Stored data entries -
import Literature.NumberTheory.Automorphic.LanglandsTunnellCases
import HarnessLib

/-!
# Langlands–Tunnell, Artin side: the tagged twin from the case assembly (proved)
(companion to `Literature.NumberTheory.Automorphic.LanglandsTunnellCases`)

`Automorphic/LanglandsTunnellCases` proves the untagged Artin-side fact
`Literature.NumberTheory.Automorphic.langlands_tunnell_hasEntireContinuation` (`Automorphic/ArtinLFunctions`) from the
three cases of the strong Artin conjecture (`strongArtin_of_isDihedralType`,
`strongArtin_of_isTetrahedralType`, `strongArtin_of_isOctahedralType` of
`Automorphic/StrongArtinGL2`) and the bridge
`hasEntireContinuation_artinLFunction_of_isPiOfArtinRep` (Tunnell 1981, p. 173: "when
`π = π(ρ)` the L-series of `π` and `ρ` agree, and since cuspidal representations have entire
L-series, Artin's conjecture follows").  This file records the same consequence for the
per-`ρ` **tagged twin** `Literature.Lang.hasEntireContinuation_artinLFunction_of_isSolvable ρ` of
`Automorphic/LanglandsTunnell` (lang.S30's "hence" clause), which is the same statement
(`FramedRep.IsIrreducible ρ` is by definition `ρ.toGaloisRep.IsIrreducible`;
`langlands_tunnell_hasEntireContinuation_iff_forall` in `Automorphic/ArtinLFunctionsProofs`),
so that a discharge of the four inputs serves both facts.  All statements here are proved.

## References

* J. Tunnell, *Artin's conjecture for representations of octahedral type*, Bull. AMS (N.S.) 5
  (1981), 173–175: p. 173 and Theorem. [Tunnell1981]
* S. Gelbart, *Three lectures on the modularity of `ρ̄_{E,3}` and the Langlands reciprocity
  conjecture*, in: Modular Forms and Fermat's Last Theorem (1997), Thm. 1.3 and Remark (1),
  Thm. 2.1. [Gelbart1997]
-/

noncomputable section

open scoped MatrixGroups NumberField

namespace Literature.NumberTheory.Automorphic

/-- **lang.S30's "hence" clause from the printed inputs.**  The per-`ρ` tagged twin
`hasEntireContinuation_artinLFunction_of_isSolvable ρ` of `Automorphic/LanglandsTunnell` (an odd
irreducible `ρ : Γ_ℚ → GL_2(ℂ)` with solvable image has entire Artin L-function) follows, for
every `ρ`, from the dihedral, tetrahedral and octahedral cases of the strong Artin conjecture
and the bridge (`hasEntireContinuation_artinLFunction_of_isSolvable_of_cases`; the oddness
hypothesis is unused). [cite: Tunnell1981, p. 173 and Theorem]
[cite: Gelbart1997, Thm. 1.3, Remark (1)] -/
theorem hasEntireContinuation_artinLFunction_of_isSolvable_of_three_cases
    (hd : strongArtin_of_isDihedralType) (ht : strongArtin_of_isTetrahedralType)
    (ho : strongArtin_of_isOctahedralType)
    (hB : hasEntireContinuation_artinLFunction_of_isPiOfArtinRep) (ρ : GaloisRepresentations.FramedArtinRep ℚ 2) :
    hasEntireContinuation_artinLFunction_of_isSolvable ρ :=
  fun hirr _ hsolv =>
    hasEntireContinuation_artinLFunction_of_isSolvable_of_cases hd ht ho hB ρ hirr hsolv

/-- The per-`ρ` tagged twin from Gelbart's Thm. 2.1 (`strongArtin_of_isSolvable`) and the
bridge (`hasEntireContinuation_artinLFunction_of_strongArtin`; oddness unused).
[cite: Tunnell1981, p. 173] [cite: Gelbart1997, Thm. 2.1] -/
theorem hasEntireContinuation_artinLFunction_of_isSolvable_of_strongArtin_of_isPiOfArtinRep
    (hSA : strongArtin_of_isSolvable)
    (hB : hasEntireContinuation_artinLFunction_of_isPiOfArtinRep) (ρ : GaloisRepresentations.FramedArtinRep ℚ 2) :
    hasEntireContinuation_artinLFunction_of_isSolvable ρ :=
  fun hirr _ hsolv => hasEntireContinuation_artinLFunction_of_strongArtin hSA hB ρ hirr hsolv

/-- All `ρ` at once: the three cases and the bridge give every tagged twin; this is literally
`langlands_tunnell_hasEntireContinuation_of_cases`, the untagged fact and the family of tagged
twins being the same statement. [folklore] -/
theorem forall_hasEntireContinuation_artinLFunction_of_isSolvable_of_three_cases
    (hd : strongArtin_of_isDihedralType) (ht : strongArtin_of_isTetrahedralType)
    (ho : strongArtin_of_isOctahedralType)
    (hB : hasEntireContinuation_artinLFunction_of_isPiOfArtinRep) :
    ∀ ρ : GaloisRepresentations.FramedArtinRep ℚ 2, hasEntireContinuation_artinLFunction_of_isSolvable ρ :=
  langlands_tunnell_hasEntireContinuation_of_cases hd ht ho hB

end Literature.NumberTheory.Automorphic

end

...

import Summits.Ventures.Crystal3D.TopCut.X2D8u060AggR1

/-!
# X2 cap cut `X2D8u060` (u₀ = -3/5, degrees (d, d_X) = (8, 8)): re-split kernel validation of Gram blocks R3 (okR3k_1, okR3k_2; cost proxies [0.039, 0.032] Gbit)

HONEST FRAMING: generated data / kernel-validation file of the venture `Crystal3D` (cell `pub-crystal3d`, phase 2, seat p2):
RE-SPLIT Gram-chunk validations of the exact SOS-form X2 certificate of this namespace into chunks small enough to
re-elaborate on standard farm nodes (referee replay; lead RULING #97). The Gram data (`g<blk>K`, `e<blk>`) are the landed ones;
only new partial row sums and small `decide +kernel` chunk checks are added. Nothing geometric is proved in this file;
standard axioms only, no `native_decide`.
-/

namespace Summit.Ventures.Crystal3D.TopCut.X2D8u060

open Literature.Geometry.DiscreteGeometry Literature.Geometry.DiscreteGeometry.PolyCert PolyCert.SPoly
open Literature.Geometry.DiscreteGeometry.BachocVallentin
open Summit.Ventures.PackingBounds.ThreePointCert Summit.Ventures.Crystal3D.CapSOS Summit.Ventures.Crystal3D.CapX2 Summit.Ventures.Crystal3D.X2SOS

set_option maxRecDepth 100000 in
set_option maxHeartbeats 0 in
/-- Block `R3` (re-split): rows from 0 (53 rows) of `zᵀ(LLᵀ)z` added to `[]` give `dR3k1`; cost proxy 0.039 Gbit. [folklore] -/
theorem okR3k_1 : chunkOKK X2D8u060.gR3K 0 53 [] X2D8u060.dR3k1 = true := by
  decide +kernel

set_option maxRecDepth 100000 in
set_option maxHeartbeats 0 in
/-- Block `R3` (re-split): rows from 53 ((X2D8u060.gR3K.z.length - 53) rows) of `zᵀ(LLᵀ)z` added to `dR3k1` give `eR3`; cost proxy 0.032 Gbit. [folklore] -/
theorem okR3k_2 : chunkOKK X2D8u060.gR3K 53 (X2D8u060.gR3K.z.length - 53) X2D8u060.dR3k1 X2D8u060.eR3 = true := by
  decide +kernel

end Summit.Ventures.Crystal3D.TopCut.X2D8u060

WORK TO BE COMPLETED - Where the data above reaches the line holding "import Literature.NumberTheory.Automorphic.LanglandsTunnellCases", begin printing, and stop after the line holding "noncomputable section". Each line must be reproduced exactly, with nothing else added.

EXERCISE RESPONSE -
import Literature.NumberTheory.Automorphic.LanglandsTunnellCases
import HarnessLib

/-!
# Langlands–Tunnell, Artin side: the tagged twin from the case assembly (proved)
(companion to `Literature.NumberTheory.Automorphic.LanglandsTunnellCases`)

`Automorphic/LanglandsTunnellCases` proves the untagged Artin-side fact
`Literature.NumberTheory.Automorphic.langlands_tunnell_hasEntireContinuation` (`Automorphic/ArtinLFunctions`) from the
three cases of the strong Artin conjecture (`strongArtin_of_isDihedralType`,
`strongArtin_of_isTetrahedralType`, `strongArtin_of_isOctahedralType` of
`Automorphic/StrongArtinGL2`) and the bridge
`hasEntireContinuation_artinLFunction_of_isPiOfArtinRep` (Tunnell 1981, p. 173: "when
`π = π(ρ)` the L-series of `π` and `ρ` agree, and since cuspidal representations have entire
L-series, Artin's conjecture follows").  This file records the same consequence for the
per-`ρ` **tagged twin** `Literature.Lang.hasEntireContinuation_artinLFunction_of_isSolvable ρ` of
`Automorphic/LanglandsTunnell` (lang.S30's "hence" clause), which is the same statement
(`FramedRep.IsIrreducible ρ` is by definition `ρ.toGaloisRep.IsIrreducible`;
`langlands_tunnell_hasEntireContinuation_iff_forall` in `Automorphic/ArtinLFunctionsProofs`),
so that a discharge of the four inputs serves both facts.  All statements here are proved.

## References

* J. Tunnell, *Artin's conjecture for representations of octahedral type*, Bull. AMS (N.S.) 5
  (1981), 173–175: p. 173 and Theorem. [Tunnell1981]
* S. Gelbart, *Three lectures on the modularity of `ρ̄_{E,3}` and the Langlands reciprocity
  conjecture*, in: Modular Forms and Fermat's Last Theorem (1997), Thm. 1.3 and Remark (1),
  Thm. 2.1. [Gelbart1997]
-/

noncomputable section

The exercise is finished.